Problem description: Please copy out the lines in the entries that contain "those".

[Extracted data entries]
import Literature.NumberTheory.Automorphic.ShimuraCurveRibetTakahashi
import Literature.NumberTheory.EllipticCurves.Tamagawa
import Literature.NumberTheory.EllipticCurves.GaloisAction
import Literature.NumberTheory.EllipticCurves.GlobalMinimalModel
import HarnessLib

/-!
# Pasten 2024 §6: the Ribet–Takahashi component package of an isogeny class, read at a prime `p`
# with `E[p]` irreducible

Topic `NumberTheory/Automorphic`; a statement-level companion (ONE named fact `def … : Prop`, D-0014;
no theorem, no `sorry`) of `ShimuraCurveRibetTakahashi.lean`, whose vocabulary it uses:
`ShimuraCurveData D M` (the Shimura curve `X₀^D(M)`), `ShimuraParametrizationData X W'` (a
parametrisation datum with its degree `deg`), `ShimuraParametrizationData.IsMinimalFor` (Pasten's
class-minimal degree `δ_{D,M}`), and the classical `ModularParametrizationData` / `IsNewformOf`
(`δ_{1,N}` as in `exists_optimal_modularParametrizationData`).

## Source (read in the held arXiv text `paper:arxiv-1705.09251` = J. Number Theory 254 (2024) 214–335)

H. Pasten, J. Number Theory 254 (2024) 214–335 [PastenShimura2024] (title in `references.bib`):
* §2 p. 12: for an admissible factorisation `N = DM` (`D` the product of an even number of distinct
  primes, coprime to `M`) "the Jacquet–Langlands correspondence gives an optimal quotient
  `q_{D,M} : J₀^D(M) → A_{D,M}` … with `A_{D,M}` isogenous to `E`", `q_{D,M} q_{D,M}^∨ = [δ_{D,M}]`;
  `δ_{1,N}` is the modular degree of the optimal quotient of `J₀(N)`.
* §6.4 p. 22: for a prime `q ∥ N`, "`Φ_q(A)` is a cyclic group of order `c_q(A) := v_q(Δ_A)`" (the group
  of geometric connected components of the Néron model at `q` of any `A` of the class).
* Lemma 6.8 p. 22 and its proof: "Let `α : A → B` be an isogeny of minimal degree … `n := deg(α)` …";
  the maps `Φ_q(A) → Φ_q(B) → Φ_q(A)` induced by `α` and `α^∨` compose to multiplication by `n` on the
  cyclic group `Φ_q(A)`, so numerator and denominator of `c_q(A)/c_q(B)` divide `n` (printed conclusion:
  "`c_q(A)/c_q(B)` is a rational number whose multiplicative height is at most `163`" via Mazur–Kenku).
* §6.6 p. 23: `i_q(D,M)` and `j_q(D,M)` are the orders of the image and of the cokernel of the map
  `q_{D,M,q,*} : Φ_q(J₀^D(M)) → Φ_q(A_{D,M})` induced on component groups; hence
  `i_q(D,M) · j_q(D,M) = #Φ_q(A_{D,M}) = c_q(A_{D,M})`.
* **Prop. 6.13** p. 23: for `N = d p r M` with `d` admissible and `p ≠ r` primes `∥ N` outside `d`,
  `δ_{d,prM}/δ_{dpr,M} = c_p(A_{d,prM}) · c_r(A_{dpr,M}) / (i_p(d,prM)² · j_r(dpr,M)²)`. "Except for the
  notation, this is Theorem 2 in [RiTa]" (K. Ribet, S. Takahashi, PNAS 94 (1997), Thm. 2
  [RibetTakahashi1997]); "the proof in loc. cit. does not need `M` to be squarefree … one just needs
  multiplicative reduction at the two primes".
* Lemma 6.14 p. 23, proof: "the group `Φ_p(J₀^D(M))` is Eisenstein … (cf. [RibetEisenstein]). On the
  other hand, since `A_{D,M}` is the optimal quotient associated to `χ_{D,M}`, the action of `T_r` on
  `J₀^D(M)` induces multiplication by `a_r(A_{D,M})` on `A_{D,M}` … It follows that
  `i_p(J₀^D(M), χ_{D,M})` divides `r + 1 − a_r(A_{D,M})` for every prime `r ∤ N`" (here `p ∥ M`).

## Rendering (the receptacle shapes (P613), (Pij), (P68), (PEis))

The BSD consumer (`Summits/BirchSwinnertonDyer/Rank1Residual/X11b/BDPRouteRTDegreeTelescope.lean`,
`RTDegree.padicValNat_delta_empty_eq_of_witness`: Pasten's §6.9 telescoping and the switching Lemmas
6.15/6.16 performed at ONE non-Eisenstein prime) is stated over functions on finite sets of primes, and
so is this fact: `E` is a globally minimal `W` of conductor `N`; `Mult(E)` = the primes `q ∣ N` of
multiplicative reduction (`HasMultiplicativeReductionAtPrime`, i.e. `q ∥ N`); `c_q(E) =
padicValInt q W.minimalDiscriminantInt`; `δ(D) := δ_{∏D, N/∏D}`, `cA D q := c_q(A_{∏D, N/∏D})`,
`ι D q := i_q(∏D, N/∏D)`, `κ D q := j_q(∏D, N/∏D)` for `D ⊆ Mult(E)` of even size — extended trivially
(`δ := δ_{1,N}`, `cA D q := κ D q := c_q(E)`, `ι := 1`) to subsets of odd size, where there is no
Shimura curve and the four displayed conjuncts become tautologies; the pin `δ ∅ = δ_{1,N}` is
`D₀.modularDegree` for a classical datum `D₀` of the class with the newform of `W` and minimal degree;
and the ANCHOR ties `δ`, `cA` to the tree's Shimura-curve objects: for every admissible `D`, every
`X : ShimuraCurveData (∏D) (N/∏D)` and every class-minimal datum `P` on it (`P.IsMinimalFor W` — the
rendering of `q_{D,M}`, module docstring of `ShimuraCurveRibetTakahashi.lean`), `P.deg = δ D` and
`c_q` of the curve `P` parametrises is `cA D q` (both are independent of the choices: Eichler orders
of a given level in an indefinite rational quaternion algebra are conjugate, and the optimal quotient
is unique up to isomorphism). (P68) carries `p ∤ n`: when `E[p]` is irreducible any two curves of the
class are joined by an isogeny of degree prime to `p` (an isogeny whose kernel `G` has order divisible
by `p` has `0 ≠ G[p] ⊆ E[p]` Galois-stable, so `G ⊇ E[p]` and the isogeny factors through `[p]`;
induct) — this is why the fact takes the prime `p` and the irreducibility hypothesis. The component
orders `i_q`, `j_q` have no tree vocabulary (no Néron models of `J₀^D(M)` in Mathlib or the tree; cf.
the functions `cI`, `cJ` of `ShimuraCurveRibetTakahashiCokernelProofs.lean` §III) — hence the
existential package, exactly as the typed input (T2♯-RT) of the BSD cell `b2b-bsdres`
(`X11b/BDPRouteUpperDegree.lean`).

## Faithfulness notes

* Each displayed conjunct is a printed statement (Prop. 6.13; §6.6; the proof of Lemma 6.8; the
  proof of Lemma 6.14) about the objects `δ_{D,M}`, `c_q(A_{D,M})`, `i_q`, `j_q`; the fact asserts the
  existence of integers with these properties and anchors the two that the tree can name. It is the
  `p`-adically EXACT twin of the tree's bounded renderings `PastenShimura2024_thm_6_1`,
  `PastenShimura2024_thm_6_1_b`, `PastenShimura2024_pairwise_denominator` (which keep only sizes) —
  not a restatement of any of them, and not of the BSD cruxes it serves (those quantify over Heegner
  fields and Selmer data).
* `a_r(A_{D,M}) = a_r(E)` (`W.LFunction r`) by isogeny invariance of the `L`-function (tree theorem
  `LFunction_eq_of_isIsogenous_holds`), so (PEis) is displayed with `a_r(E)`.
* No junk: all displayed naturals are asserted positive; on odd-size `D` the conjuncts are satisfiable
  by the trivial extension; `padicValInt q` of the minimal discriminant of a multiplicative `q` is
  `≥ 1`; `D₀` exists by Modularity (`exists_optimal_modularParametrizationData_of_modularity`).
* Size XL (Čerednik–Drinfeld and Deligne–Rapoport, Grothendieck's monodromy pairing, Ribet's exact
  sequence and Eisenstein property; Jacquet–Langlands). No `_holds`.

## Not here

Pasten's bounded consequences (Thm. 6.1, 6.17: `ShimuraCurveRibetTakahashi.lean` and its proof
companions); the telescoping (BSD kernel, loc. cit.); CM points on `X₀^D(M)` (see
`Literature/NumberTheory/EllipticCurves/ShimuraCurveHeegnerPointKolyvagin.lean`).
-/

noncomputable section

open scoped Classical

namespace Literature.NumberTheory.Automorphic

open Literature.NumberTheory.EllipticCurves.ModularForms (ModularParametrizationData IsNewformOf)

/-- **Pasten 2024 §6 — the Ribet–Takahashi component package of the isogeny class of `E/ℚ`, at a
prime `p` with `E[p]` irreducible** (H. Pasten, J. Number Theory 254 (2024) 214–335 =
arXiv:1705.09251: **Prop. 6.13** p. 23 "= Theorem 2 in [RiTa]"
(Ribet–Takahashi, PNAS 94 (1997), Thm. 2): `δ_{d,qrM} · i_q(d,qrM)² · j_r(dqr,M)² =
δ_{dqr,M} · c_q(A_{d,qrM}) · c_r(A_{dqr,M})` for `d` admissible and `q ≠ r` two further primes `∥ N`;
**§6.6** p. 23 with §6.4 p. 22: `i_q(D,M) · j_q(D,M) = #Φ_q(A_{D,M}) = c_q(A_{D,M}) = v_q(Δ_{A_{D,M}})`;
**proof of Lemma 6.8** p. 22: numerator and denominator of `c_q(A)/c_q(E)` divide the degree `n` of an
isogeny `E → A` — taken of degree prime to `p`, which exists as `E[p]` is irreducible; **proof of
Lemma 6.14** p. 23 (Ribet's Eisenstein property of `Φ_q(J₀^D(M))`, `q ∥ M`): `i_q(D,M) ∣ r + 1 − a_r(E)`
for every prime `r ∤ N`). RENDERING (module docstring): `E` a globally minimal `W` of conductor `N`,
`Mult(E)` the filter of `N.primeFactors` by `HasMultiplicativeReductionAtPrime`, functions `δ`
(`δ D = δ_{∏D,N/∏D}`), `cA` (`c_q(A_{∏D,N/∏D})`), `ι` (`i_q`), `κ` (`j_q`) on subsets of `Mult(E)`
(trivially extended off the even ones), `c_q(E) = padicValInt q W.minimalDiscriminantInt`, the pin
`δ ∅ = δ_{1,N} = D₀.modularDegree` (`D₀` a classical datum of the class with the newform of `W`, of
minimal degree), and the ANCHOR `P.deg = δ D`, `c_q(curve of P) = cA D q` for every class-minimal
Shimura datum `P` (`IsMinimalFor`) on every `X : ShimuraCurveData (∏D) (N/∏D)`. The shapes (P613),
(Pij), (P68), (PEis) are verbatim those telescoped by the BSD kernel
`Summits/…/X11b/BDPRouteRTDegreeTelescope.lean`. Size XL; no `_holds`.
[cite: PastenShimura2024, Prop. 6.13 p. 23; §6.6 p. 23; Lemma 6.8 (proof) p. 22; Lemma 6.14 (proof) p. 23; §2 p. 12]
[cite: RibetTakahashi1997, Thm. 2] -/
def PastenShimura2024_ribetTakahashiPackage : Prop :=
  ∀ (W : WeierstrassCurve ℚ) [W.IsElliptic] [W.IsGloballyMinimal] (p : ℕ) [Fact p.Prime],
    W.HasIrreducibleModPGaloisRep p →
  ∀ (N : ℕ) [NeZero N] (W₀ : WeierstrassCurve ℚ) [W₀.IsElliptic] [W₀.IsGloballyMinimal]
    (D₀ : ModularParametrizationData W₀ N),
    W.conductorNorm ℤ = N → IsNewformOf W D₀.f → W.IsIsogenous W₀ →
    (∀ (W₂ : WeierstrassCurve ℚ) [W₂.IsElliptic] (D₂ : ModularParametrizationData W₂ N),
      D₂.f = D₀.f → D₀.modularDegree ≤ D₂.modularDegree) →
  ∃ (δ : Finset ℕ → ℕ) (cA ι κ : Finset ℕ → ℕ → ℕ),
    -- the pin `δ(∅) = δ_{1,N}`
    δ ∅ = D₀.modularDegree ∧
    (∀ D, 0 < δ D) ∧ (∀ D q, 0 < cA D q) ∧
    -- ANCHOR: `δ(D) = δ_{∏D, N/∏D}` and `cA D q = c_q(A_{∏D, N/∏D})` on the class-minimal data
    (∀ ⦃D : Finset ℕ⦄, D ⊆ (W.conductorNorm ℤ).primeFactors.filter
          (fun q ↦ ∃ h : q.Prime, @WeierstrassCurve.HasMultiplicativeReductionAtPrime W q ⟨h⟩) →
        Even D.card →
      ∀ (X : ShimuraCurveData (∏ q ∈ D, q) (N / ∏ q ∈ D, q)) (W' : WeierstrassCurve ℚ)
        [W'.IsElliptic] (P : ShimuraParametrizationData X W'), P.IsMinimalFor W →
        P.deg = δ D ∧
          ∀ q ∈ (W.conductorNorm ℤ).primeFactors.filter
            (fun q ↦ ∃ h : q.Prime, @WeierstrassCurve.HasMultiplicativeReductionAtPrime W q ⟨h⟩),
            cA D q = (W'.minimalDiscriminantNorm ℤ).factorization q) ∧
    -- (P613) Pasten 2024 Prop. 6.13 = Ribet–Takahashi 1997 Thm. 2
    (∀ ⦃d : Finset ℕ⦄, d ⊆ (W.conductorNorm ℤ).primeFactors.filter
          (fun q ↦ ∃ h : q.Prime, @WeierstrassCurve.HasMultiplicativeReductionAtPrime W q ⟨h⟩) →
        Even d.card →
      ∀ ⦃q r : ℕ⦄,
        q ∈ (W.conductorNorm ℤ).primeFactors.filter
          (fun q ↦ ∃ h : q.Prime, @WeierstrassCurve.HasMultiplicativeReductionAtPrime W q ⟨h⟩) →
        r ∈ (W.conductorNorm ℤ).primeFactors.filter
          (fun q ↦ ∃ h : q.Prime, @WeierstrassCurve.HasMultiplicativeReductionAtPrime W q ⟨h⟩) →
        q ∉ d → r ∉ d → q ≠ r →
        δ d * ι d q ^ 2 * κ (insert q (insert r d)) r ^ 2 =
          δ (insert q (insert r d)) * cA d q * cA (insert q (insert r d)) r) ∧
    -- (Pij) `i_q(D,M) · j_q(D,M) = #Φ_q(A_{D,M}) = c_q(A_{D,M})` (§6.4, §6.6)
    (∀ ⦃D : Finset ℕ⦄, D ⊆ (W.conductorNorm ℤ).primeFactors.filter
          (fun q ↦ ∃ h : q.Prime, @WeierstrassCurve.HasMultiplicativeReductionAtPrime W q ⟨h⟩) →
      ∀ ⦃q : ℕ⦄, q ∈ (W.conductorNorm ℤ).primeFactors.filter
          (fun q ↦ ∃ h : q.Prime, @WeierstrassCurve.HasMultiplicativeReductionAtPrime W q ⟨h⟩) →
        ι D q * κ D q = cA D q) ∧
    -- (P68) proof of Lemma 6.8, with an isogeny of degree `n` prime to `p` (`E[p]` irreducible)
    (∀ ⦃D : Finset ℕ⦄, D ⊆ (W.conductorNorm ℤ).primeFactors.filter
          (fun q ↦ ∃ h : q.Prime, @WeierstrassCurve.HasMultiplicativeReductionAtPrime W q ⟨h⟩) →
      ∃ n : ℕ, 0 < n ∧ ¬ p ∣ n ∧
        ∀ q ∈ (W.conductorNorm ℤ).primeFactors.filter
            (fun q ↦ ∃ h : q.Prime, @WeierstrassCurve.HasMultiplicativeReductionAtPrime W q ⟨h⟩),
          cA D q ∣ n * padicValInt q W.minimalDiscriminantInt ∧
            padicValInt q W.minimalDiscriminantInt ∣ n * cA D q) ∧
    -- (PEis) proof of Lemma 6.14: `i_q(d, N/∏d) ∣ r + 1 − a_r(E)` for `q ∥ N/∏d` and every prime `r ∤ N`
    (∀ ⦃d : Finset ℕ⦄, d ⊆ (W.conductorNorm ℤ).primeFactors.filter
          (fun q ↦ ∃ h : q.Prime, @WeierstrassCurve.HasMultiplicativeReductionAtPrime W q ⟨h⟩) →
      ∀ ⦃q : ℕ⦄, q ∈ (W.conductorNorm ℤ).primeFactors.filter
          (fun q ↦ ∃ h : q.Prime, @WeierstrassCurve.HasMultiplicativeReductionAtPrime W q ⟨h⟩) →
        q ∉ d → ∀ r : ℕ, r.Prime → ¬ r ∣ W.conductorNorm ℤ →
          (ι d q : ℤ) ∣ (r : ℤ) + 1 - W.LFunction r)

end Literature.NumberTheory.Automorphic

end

...

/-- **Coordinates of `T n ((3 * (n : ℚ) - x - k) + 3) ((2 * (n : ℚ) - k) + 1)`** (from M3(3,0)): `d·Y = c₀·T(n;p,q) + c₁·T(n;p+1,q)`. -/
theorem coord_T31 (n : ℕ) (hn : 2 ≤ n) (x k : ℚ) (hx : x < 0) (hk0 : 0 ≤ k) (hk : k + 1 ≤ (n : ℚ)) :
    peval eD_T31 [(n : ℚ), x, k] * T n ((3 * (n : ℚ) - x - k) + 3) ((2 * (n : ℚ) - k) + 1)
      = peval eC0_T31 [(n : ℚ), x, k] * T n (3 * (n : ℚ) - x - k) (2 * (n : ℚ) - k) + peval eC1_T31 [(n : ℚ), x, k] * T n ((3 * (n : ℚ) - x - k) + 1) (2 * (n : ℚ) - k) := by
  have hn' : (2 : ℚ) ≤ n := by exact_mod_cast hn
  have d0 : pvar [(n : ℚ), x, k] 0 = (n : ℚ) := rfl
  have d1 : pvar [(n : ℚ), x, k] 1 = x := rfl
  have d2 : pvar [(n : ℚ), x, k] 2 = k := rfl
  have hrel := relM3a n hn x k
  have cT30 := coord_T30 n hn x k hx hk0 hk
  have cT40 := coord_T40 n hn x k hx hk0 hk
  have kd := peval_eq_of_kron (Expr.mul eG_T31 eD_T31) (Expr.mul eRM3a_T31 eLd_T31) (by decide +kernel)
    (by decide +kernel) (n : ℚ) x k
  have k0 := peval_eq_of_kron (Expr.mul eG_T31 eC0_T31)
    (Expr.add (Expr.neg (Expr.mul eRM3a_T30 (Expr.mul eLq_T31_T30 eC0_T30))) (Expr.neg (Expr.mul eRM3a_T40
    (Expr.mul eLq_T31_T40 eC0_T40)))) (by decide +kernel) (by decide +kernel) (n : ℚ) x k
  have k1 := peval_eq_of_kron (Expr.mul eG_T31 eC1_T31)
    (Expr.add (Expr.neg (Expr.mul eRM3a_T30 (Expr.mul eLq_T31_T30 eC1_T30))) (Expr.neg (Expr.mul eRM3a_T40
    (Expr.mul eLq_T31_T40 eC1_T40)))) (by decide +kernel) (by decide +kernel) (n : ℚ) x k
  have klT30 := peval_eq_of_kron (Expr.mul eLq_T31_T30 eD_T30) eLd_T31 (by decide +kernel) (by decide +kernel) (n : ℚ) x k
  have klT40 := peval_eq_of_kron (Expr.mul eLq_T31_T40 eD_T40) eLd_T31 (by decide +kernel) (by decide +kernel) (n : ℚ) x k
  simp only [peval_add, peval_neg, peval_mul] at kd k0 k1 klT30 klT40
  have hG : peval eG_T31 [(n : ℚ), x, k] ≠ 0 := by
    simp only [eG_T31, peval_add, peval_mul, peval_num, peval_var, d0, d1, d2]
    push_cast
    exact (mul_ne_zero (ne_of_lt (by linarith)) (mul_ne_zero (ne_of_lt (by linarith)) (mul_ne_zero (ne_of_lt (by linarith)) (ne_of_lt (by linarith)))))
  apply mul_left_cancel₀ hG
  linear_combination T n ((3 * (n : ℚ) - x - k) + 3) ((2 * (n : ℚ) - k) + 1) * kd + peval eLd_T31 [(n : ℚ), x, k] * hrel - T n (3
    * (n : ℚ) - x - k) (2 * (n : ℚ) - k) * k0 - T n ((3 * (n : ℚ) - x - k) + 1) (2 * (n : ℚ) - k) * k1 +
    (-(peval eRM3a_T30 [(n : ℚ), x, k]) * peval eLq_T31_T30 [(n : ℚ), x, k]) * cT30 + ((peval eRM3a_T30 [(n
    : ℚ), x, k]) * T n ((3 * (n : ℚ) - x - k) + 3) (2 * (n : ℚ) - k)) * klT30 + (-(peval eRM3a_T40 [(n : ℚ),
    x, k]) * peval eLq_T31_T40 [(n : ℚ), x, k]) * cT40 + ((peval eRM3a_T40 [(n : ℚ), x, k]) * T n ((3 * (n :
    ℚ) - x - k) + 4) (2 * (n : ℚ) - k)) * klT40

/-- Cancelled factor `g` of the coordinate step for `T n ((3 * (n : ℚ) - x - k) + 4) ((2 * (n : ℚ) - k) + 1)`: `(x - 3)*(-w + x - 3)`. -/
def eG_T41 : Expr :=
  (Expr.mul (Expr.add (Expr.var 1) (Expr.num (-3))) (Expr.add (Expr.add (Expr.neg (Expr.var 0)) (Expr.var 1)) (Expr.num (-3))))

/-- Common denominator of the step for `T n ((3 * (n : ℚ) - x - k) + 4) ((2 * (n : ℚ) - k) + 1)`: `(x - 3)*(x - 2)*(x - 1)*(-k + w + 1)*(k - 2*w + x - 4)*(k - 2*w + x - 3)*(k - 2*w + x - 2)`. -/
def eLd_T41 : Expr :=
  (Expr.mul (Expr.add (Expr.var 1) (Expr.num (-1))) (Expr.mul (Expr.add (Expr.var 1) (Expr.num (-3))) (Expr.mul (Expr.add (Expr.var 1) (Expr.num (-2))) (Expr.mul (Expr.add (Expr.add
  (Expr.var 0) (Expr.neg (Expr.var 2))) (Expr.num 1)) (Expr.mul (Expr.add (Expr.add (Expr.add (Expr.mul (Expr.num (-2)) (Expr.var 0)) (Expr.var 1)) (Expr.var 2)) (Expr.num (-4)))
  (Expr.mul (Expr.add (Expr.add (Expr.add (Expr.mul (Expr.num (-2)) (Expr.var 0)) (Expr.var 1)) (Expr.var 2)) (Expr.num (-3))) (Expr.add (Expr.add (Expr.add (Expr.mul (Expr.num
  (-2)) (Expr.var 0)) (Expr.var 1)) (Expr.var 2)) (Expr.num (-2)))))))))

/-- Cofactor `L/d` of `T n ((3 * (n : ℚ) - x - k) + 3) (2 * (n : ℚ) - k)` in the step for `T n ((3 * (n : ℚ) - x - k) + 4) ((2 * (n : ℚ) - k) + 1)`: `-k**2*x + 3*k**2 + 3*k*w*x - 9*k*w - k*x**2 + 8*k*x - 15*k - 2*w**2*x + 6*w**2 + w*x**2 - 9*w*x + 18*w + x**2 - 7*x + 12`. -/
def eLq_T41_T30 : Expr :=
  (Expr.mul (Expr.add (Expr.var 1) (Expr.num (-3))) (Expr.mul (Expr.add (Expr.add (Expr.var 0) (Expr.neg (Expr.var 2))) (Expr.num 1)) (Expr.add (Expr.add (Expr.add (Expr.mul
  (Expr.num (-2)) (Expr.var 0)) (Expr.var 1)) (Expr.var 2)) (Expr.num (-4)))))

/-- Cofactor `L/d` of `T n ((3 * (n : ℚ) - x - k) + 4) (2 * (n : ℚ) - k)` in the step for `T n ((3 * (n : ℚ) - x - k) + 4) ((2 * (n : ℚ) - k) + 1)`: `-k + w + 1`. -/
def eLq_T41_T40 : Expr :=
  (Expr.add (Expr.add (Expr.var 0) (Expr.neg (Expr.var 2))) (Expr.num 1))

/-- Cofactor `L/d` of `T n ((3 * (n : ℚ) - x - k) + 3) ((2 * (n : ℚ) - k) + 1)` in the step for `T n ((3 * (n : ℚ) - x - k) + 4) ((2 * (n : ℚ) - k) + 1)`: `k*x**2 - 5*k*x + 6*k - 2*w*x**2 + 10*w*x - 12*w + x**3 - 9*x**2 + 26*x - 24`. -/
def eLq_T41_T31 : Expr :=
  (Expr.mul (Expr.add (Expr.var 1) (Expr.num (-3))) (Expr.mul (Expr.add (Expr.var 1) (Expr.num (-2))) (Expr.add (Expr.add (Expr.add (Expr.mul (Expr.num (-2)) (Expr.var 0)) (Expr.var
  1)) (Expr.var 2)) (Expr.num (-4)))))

Reply to the exercise:
  not a restatement of any of them, and not of the BSD cruxes it serves (those quantify over Heegner
(Pij), (P68), (PEis) are verbatim those telescoped by the BSD kernel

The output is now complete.